Aquila_Umap

conda install aquila_umap

(Please ensure channels are properly setup for bioconda before installing)

Usage

aquila_umap --fa_folder /path/to/fasta/ --fa_name sample.fa  --out_dir /path/to/result/ --chr_start 1 --chr_end 1 --chr_thread 4

*Required parameters

–fa_folder: the directory which you save the reference fa files.

–fa_name: the name of the reference fa file.

–out_dir: the directory to save the output results.

*Optional parameters

–kmer_len , default = 100, the length of generated kmers.

–mapq_thres: default = 50000 (50kb), the MAPQ threshold to keep unique mapping kmers.

—chr_thread , default = 2, number of threads for processing chromosome,

–chr_start, –chr_end: if you only process some chromosomes or only one chromosome.
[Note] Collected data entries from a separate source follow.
import Literature.MathematicalPhysics.KineticTheory.HardSphereDisplacementPathLength
import Literature.MathematicalPhysics.KineticTheory.CollisionTubePullbackFlight
import Literature.Analysis.FluidPDE.HardSphereWindowEnumeration
import Literature.Analysis.FluidPDE.HardSphereCollisionRecordMeasurable
import Literature.Analysis.FluidPDE.LoadedCollisionRecordMeasurable
import Literature.Analysis.FluidPDE.HardSpherePhaseSpaceProofs
import HarnessLib

/-!
# Jump payloads along the collisions of one hard sphere telescope (Abel summation over flights)

Topic `Literature/MathematicalPhysics/KineticTheory`, over the hard-sphere flow prelude on the flat
torus (`HardSphereFlow (Torus.geometry d) ε N`, `HardSphereCollisionRecord`,
`HardSphereCollisionEnumeration`, `HardSphereWindowEnumeration`, `HardSphereDisplacementPathLength`).

Along a good orbit consider one particle `i`, a window `(0, h]` and the first `J` collision times
`t_0 < t_1 < ⋯ < t_{J-1}` of `i` in it.  At each of them `i` receives the **jump payload**
`φ(xᵢ(t_n)) · (g(vᵢ(t_n)) - g(vᵢ(t_n⁻)))` of a bounded velocity observable `g` (`|g| ≤ b`) weighted
by a bounded `D`-Lipschitz position observable `φ` (`|φ| ≤ 1`), the pre-collisional velocity
`vᵢ(t_n⁻)` being read off the post-collisional configuration through the elastic involution and the
partner (`HardSphereCollisionRecord.ofConfig … i (partner … i)`, as kinetic-theory collision sums do).
Since the velocity of `i` is constant on each of its free flights — ACROSS the collisions of the
other particles — `vᵢ(t_n⁻) = vᵢ(t_{n-1})` (`vᵢ(t_0⁻) = vᵢ(0)`), so the payloads telescope by Abel
summation into two boundary terms and a sum of increments of `φ(xᵢ)` over consecutive collisions,
the latter controlled by the Lipschitz constant times the path length:

* `HardSphereFlow.vel_flow_eq_of_forall_not_participates`,
  `HardSphereFlow.leftLim_vel_eq_of_forall_not_participates` — a particle taking part in no
  collision during `(a, b]` (resp. `(a, b)`) keeps its velocity on `[a, b]` (resp. has left-limit
  velocity `vᵢ(a)` at `b`) (any dimension `d`; from the general
  `apply_eq_translate_of_forall_not_participates` of `CollisionTubePullbackFlight`);
* `HardSphereFlow.preVel_partner_eq_vel` — at a collision of `i` preceded by a flight free on
  `(a, t)`, the recorded pre-collisional velocity of `i` is `vᵢ(a)` (`ε < 1/2`: regular geometry);
  `HardSphereFlow.preVel_partner_nthCollisionTimeOf_zero / _succ` — along the enumeration;
* `sum_range_succ_mul_sub_eq` — Abel summation `∑_{n<m+1} uₙ(w_{n+1} - wₙ) = u_m w_{m+1} - u₀ w₀ -
  ∑_{n<m} (u_{n+1} - uₙ) w_{n+1}`;
* `HardSphereFlow.abs_sum_range_jumpPayload_le` — **the telescoping bound**
  `|∑_{n<J} φ(xᵢ(t_n)) (g(vᵢ(t_n)) - g(vᵢ(t_n⁻)))| ≤ 2b + bD ∫₀ʰ ‖vᵢ(s)‖ ds` for every `J` not
  exceeding the number of collisions of `i` in `(0, h]` (minimal-image displacement ≤ path length,
  `HardSphereFlow.euclidDist_flow_le_integral_norm_vel`; the sup metric of `UnitAddTorus d` is below
  the minimal-image distance, `Torus.norm_sub_le_euclidDist_holds`);
* `measurable_preVel_partner` — the recorded pre-collisional velocity through the partner is a
  measurable function of the configuration (any geometry with measurable separation map).

This is the deterministic part of the observation that the collision jump process of `ψ₀(vᵢ)` tested
against a smooth `φ(xᵢ)` is a free term in hydrodynamic-limit window estimates (Kipnis–Landim 1999
App. 1 §5–6: Dynkin martingales of jump functionals; GST 2013 §4.1 for the trajectory facts).
No new definitions.

## References

* I. Gallagher, L. Saint-Raymond, B. Texier, *From Newton to Boltzmann* (2013), §4.1, Def. 4.1.2,
  Prop. 4.1.1.
* C. Kipnis, C. Landim, *Scaling Limits of Interacting Particle Systems* (1999), App. 1 §5–6.
-/

noncomputable section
For example: use “–chr_start 1 –chr_end 5” will process chromsomes 1,2,3,4,5. Use “–chr_start 2 –chr_end 2” will only assemlby chromosome 2.

A practical example

Download Rhesus macaque (Macaca mulatta, ftp://ftp.ensembl.org/pub/release-97/fasta/macaca_mulatta/dna/ ) genome fasta file from HERE.
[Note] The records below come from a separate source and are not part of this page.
import Mathlib.Analysis.SpecialFunctions.Trigonometric.Sinc
import Mathlib.Analysis.SpecialFunctions.Integrals.Basic
import Mathlib.MeasureTheory.Integral.Pi
import Mathlib.MeasureTheory.Measure.Haar.InnerProductSpace
import Mathlib.MeasureTheory.Integral.IntervalIntegral.IntegrationByParts
import Literature.MathematicalPhysics.QuantumManyBody.BoseEinsteinCondensation
import HarnessLib

/-!
# Route `BECSubharmonicContinuation`, support `CoreDeficitBounds` (stmt-AtomisticToContinuum-9004) —
# helper: the Fejér (tent) kernel identity on `ℝ³`

For `k ∈ ℝ³` and `R > 0`,

`∫_{ℝ³} ∏ⱼ (1 - |yⱼ|/R)₊ · cos(∑ⱼ kⱼ yⱼ) dy = R³ ∏ⱼ sinc²(kⱼ R / 2)`

(`integral_tent_mul_cos`): the translate-averaged cube window of side `R` has Fourier multiplier
`∏ⱼ sinc²(kⱼR/2)` (Fejér). Proof: the integrand is the real part of the product
`∏ⱼ (1 - |yⱼ|/R)₊ e^{i kⱼ yⱼ}`, Fubini over the three coordinates
(`MeasureTheory.integral_fintype_prod_volume_eq_prod` after the volume-preserving identification
`ℝ³ ≃ (Fin 3 → ℝ)`), and the one-dimensional Fejér integral
`∫ (1 - |t|/R)₊ cos(κt) dt = 2∫₀ᴿ (1 - t/R) cos(κt) dt = R sinc²(κR/2)`,
`∫ (1 - |t|/R)₊ sin(κt) dt = 0`. Also: the tent is integrable, non-negative, bounded by `1`,
with `∫ tent = R³`.
-/

noncomputable section

open MeasureTheory Set Real intervalIntegral
open scoped BigOperators

namespace Summit.AtomisticToContinuum.BoseEinsteinCondensation.Theorems.CoreDeficitBounds

open Literature.MathematicalPhysics.QuantumManyBody.BoseGas (Space)

/-! ### The one-dimensional tent -/

/-- The one-dimensional tent `(1 - |t|/R)₊` is continuous. -/
theorem continuous_tent₁ (R : ℝ) : Continuous fun t : ℝ => max (1 - |t| / R) 0 := by
  fun_prop

/-- The tent is non-negative. -/
theorem tent₁_nonneg (R t : ℝ) : 0 ≤ max (1 - |t| / R) 0 := le_max_right _ _

/-- The tent is at most `1` (`R > 0`). -/
theorem tent₁_le_one {R : ℝ} (hR : 0 < R) (t : ℝ) : max (1 - |t| / R) 0 ≤ 1 :=
  max_le (by linarith [div_nonneg (abs_nonneg t) hR.le]) zero_le_one

/-- The tent vanishes off `(-R, R]`. -/
theorem tent₁_eq_zero {R : ℝ} (hR : 0 < R) {t : ℝ} (ht : t ∉ Ioc (-R) R) :
    max (1 - |t| / R) 0 = 0 := by
  apply max_eq_right
  rw [sub_nonpos, le_div_iff₀ hR, one_mul]
  rw [mem_Ioc, not_and_or, not_lt, not_le] at ht
  rcases ht with h | h
  · rw [abs_of_nonpos (by linarith)]; linarith
  · rw [abs_of_pos (by linarith)]; linarith

/-- A continuous function times the tent has support in `(-R, R]`. -/
theorem support_tent₁_mul_subset {R : ℝ} (hR : 0 < R) (g : ℝ → ℝ) :
    Function.support (fun t => max (1 - |t| / R) 0 * g t) ⊆ Ioc (-R) R := by
  intro t ht
  simp only [Function.mem_support, ne_eq] at ht
  by_contra h
  exact ht (by rw [tent₁_eq_zero hR h, zero_mul])

/-- The tent times a continuous function is integrable on `ℝ`. -/
theorem integrable_tent₁_mul {R : ℝ} (hR : 0 < R) {g : ℝ → ℝ} (hg : Continuous g) :
    Integrable fun t => max (1 - |t| / R) 0 * g t := by
  refine Continuous.integrable_of_hasCompactSupport ((continuous_tent₁ R).mul hg) ?_
  exact HasCompactSupport.of_support_subset_isCompact (isCompact_Icc (a := -R) (b := R))
    ((support_tent₁_mul_subset hR g).trans Ioc_subset_Icc_self)

/-- The antiderivative of `(1 - t/R) cos(κt)` (`κ ≠ 0`). -/
theorem hasDerivAt_fejerPrim {κ R : ℝ} (hκ : κ ≠ 0) (hR : R ≠ 0) (t : ℝ) :
    HasDerivAt (fun t => (1 - t / R) * Real.sin (κ * t) / κ - Real.cos (κ * t) / (κ ^ 2 * R))
      ((1 - t / R) * Real.cos (κ * t)) t := by
  have h1 : HasDerivAt (fun t : ℝ => 1 - t / R) (-(1 / R)) t := by
    simpa using ((hasDerivAt_id t).div_const R).const_sub 1
  have h2 : HasDerivAt (fun t : ℝ => Real.sin (κ * t)) (Real.cos (κ * t) * κ) t := by
    simpa using ((hasDerivAt_id t).const_mul κ).sin
  have h3 : HasDerivAt (fun t : ℝ => Real.cos (κ * t)) (-Real.sin (κ * t) * κ) t := by
    simpa using ((hasDerivAt_id t).const_mul κ).cos
  have h := ((h1.mul h2).div_const κ).sub (h3.div_const (κ ^ 2 * R))
  refine h.congr_deriv ?_
  field_simp
  ring

/-- **The half Fejér integral**: `∫₀ᴿ (1 - t/R) cos(κt) dt = (R/2) sinc²(κR/2)`. -/
theorem integral_fejer_half (κ : ℝ) {R : ℝ} (hR : 0 < R) :
    ∫ t in (0 : ℝ)..R, (1 - t / R) * Real.cos (κ * t) = R / 2 * Real.sinc (κ * R / 2) ^ 2 := by
  rcases eq_or_ne κ 0 with rfl | hκ
  · simp only [zero_mul, Real.cos_zero, mul_one, zero_div, Real.sinc_zero, one_pow]
    rw [intervalIntegral.integral_sub intervalIntegrable_const
      (by exact (continuous_id.div_const R).intervalIntegrable 0 R),
      intervalIntegral.integral_const, intervalIntegral.integral_div, integral_id]
    field_simp
    ring
  · rw [intervalIntegral.integral_eq_sub_of_hasDerivAt (fun t _ => hasDerivAt_fejerPrim hκ hR.ne' t)
      (by
        apply Continuous.intervalIntegrable
        fun_prop)]
    have hs : Real.sinc (κ * R / 2) ^ 2 = 2 * (1 - Real.cos (κ * R)) / (κ * R) ^ 2 := by
      rw [Real.sinc_of_ne_zero (by positivity), div_pow, Real.sin_sq_eq_half_sub,
        show 2 * (κ * R / 2) = κ * R by ring]
      field_simp
    rw [hs]
    simp only [mul_zero, Real.sin_zero, Real.cos_zero, div_self hR.ne', sub_self, zero_mul,
      zero_div, zero_sub]
    field_simp
    ring

/-- **The Fejér cosine integral**: `∫ (1 - |t|/R)₊ cos(κt) dt = R sinc²(κR/2)`. -/
theorem integral_tent₁_mul_cos (κ : ℝ) {R : ℝ} (hR : 0 < R) :
    ∫ t : ℝ, max (1 - |t| / R) 0 * Real.cos (κ * t) = R * Real.sinc (κ * R / 2) ^ 2 := by
  set g : ℝ → ℝ := fun t => max (1 - |t| / R) 0 * Real.cos (κ * t) with hg
  have hgc : Continuous g := (continuous_tent₁ R).mul (by fun_prop)
  have heven : ∀ t, g (-t) = g t := fun t => by
    simp only [hg, abs_neg, mul_neg, Real.cos_neg]
  -- to an interval integral on `[-R, R]`
  rw [← intervalIntegral.integral_eq_integral_of_support_subset
    (support_tent₁_mul_subset hR fun t => Real.cos (κ * t))]
  change ∫ t in (-R)..R, g t = _
  rw [← intervalIntegral.integral_add_adjacent_intervals (b := 0)
    (hgc.intervalIntegrable _ _) (hgc.intervalIntegrable _ _)]
  -- the left half equals the right half
  have hleft : ∫ t in (-R)..0, g t = ∫ t in (0 : ℝ)..R, g t := by
    have h := intervalIntegral.integral_comp_neg (a := 0) (b := R) (f := g)
    rw [neg_zero] at h
    rw [← h]
    exact intervalIntegral.integral_congr fun t _ => heven t
  rw [hleft, ← two_mul]
  -- on `[0, R]` the tent is `1 - t/R`
  have hright : ∫ t in (0 : ℝ)..R, g t = ∫ t in (0 : ℝ)..R, (1 - t / R) * Real.cos (κ * t) := by
    refine intervalIntegral.integral_congr fun t ht => ?_
    rw [uIcc_of_le hR.le, mem_Icc] at ht
    simp only [hg]
    rw [abs_of_nonneg ht.1, max_eq_left]
    rw [sub_nonneg, div_le_one hR]
    exact ht.2
  rw [hright, integral_fejer_half κ hR]
  ring

/-- **The Fejér sine integral vanishes**: `∫ (1 - |t|/R)₊ sin(κt) dt = 0` (odd integrand). -/
theorem integral_tent₁_mul_sin (κ : ℝ) {R : ℝ} (hR : 0 < R) :
    ∫ t : ℝ, max (1 - |t| / R) 0 * Real.sin (κ * t) = 0 := by
  set g : ℝ → ℝ := fun t => max (1 - |t| / R) 0 * Real.sin (κ * t) with hg
  have hodd : ∀ t, g (-t) = -g t := fun t => by
    simp only [hg, abs_neg, mul_neg, Real.sin_neg]
  rw [← intervalIntegral.integral_eq_integral_of_support_subset
    (support_tent₁_mul_subset hR fun t => Real.sin (κ * t))]
  change ∫ t in (-R)..R, g t = 0
  have h := intervalIntegral.integral_comp_neg (a := -R) (b := R) (f := g)
  rw [neg_neg] at h
  have h2 : ∫ t in (-R)..R, g (-t) = -∫ t in (-R)..R, g t := by
    rw [← intervalIntegral.integral_neg]
    exact intervalIntegral.integral_congr fun t _ => hodd t
  linarith

/-- **The Fejér integral, complex form**: `∫ (1 - |t|/R)₊ e^{iκt} dt = R sinc²(κR/2)`. -/
theorem integral_tent₁_mul_cexp (κ : ℝ) {R : ℝ} (hR : 0 < R) :
    ∫ t : ℝ, ((max (1 - |t| / R) 0 : ℝ) : ℂ) * Complex.exp ((κ * t : ℝ) * Complex.I) =
      ((R * Real.sinc (κ * R / 2) ^ 2 : ℝ) : ℂ) := by
  have hsplit : ∀ t : ℝ, ((max (1 - |t| / R) 0 : ℝ) : ℂ) * Complex.exp ((κ * t : ℝ) * Complex.I) =
      ((max (1 - |t| / R) 0 * Real.cos (κ * t) : ℝ) : ℂ) +
        ((max (1 - |t| / R) 0 * Real.sin (κ * t) : ℝ) : ℂ) * Complex.I := by
    intro t
    rw [Complex.exp_mul_I]
    push_cast
    ring
  simp_rw [hsplit]
  have hi1 : Integrable fun t : ℝ => ((max (1 - |t| / R) 0 * Real.cos (κ * t) : ℝ) : ℂ) :=
    (integrable_tent₁_mul hR (by fun_prop)).ofReal
  have hi2 : Integrable fun t : ℝ => ((max (1 - |t| / R) 0 * Real.sin (κ * t) : ℝ) : ℂ) * Complex.I :=
    (integrable_tent₁_mul hR (by fun_prop)).ofReal.mul_const _
  rw [integral_add hi1 hi2, MeasureTheory.integral_mul_const, integral_complex_ofReal, integral_complex_ofReal,
    integral_tent₁_mul_cos κ hR, integral_tent₁_mul_sin κ hR]
  simp

/-! ### The three-dimensional tent -/

/-- The three-dimensional tent `∏ⱼ (1 - |yⱼ|/R)₊` is non-negative. -/
theorem tent_nonneg (R : ℝ) (y : Space) : 0 ≤ ∏ j, max (1 - |y j| / R) 0 :=
  Finset.prod_nonneg fun j _ => tent₁_nonneg R (y j)

/-- The three-dimensional tent is at most `1` (`R > 0`). -/
theorem tent_le_one {R : ℝ} (hR : 0 < R) (y : Space) : ∏ j, max (1 - |y j| / R) 0 ≤ 1 :=
  Finset.prod_le_one (fun j _ => tent₁_nonneg R (y j)) fun j _ => tent₁_le_one hR (y j)

/-- The three-dimensional tent is continuous. -/
theorem continuous_tent (R : ℝ) : Continuous fun y : Space => ∏ j, max (1 - |y j| / R) 0 := by
  refine continuous_finsetProd _ fun j _ => ?_
  exact (continuous_tent₁ R).comp (PiLp.continuous_apply 2 (fun _ : Fin 3 => ℝ) j)

/-- Transfer of integrals on `ℝ³` to the product space `Fin 3 → ℝ`. -/
theorem integral_euclidean_eq_integral_pi {F : Type*} [NormedAddCommGroup F] [NormedSpace ℝ F]
    (g : (Fin 3 → ℝ) → F) : ∫ y : Space, g (fun j => y j) = ∫ x : Fin 3 → ℝ, g x :=
  (EuclideanSpace.volume_preserving_symm_measurableEquiv_toLp (Fin 3)).integral_comp' g

/-- Transfer of integrability on `ℝ³` from the product space `Fin 3 → ℝ`. -/
theorem integrable_euclidean_of_integrable_pi {F : Type*} [NormedAddCommGroup F]
    {g : (Fin 3 → ℝ) → F} (hg : Integrable g) : Integrable fun y : Space => g (fun j => y j) :=
  (EuclideanSpace.volume_preserving_symm_measurableEquiv_toLp (Fin 3)).integrable_comp_emb
    (MeasurableEquiv.measurableEmbedding _) |>.2 hg

/-- **The tent is integrable** on `ℝ³`. -/
theorem integrable_tent {R : ℝ} (hR : 0 < R) :
    Integrable fun y : Space => ∏ j, max (1 - |y j| / R) 0 := by
  have h1 : ∀ _j : Fin 3, Integrable fun t : ℝ => max (1 - |t| / R) 0 := fun _ => by
    simpa using integrable_tent₁_mul hR continuous_const (g := fun _ => (1 : ℝ))
  have h := Integrable.fintype_prod (ι := Fin 3) (f := fun _ t => max (1 - |t| / R) 0)
    (μ := fun _ => volume) h1
  rw [← volume_pi] at h
  exact integrable_euclidean_of_integrable_pi h

/-- **Mass of the tent**: `∫_{ℝ³} ∏ⱼ (1 - |yⱼ|/R)₊ dy = R³`. -/
theorem integral_tent {R : ℝ} (hR : 0 < R) :
    ∫ y : Space, ∏ j, max (1 - |y j| / R) 0 = R ^ 3 := by
  rw [integral_euclidean_eq_integral_pi (fun x : Fin 3 → ℝ => ∏ j, max (1 - |x j| / R) 0),
    integral_fintype_prod_volume_eq_prod (ι := Fin 3) (fun _ t => max (1 - |t| / R) 0)]
  have h1 : ∫ t : ℝ, max (1 - |t| / R) 0 = R := by
    have h := integral_tent₁_mul_cos 0 hR
    simpa using h
  simp [h1]

/-- A bounded a.e.-strongly measurable function times the tent is integrable on `ℝ³`. -/
theorem integrable_tent_mul {R : ℝ} (hR : 0 < R) {g : Space → ℝ}
    (hg : AEStronglyMeasurable g volume) {C : ℝ} (hC : ∀ y, ‖g y‖ ≤ C) :
    Integrable fun y : Space => (∏ j, max (1 - |y j| / R) 0) * g y :=
  (integrable_tent hR).mul_bdd hg (Filter.Eventually.of_forall hC)

/-- **The Fejér kernel identity on `ℝ³`.** For `k ∈ ℝ³` and `R > 0`,
`∫ ∏ⱼ (1 - |yⱼ|/R)₊ cos(∑ⱼ kⱼyⱼ) dy = R³ ∏ⱼ sinc²(kⱼR/2)`: the Fourier multiplier of the
translate-averaged cube window of side `R` is the Fejér weight. -/
theorem integral_tent_mul_cos (k : Space) {R : ℝ} (hR : 0 < R) :
    ∫ y : Space, (∏ j, max (1 - |y j| / R) 0) * Real.cos (∑ j, k j * y j) =
      R ^ 3 * ∏ j, Real.sinc (k j * R / 2) ^ 2 := by
  -- the complex factors
  set F : Fin 3 → ℝ → ℂ := fun j t => ((max (1 - |t| / R) 0 : ℝ) : ℂ) * Complex.exp ((k j * t : ℝ) * Complex.I)
    with hF
  have hFi : ∀ j, Integrable (F j) := fun j => by
    have h1 : Integrable fun t : ℝ => ((max (1 - |t| / R) 0 : ℝ) : ℂ) :=
      (by simpa using integrable_tent₁_mul hR continuous_const (g := fun _ => (1 : ℝ)) :
        Integrable fun t : ℝ => max (1 - |t| / R) 0).ofReal
    refine h1.mul_bdd (c := 1) (by fun_prop) (Filter.Eventually.of_forall fun t => ?_)
    rw [Complex.norm_exp_ofReal_mul_I]
  -- pointwise: the real integrand is the real part of the product
  have hpt : ∀ y : Space, (∏ j, max (1 - |y j| / R) 0) * Real.cos (∑ j, k j * y j) =
      (∏ j, F j (y j)).re := by
    intro y
    simp only [hF]
    rw [Finset.prod_mul_distrib, ← Complex.exp_sum, ← Complex.ofReal_prod]
    have : (∑ j, ((k j * y j : ℝ) : ℂ) * Complex.I) = ((∑ j, k j * y j : ℝ) : ℂ) * Complex.I := by
      push_cast; rw [Finset.sum_mul]
    rw [this, Complex.re_ofReal_mul, Complex.exp_ofReal_mul_I_re]
  simp_rw [hpt]
  -- integrability of the complex product on `ℝ³`
  have hprod : Integrable fun y : Space => ∏ j, F j (y j) := by
    have h := Integrable.fintype_prod (ι := Fin 3) (f := F) (μ := fun _ => volume) hFi
    rw [← volume_pi] at h
    exact integrable_euclidean_of_integrable_pi h
  have hre := integral_re hprod
  simp only [RCLike.re_to_complex] at hre
  rw [hre]
  rw [integral_euclidean_eq_integral_pi (fun x : Fin 3 → ℝ => ∏ j, F j (x j)),
    integral_fintype_prod_volume_eq_prod (ι := Fin 3) F]
  simp only [hF, integral_tent₁_mul_cexp _ hR]
  rw [← Complex.ofReal_prod, Complex.ofReal_re, Finset.prod_mul_distrib]
  simp [Finset.prod_const]

end Summit.AtomisticToContinuum.BoseEinsteinCondensation.Theorems.CoreDeficitBounds

end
Your folder structure should be as follows :

Rhesus_macaque
    |-fasta
        |-macaca_mulatta.fa

“macaca_mulatta.fa” is the fasta file you have just downloaded.

Then edit the second block and run the whole notebook.

fa_folder = "path/to/Rhesus_macaque/fasta/"
fa_name = "macaca_mulatta.fa"
out_dir = "path/to/Rhesus_macaque/output/"
start = 1
end = 21      # 21 correponds to "chrX" for rhesus macaque 
kmer_len = 100 
mapq_thres = 20
bowtie_thread = 20

When finished, you will get:

Rhesus_macaque
|-fasta
|   |-macaca_mulatta.fa
|
|-output
    |-Uniqness_map
        |-uniq_map_chrxxx.p
        |-uniq_map_chrxxx.p
        |-uniq_map_chrxxx.p
        ...

The final results are stored in Uniqness_map folder.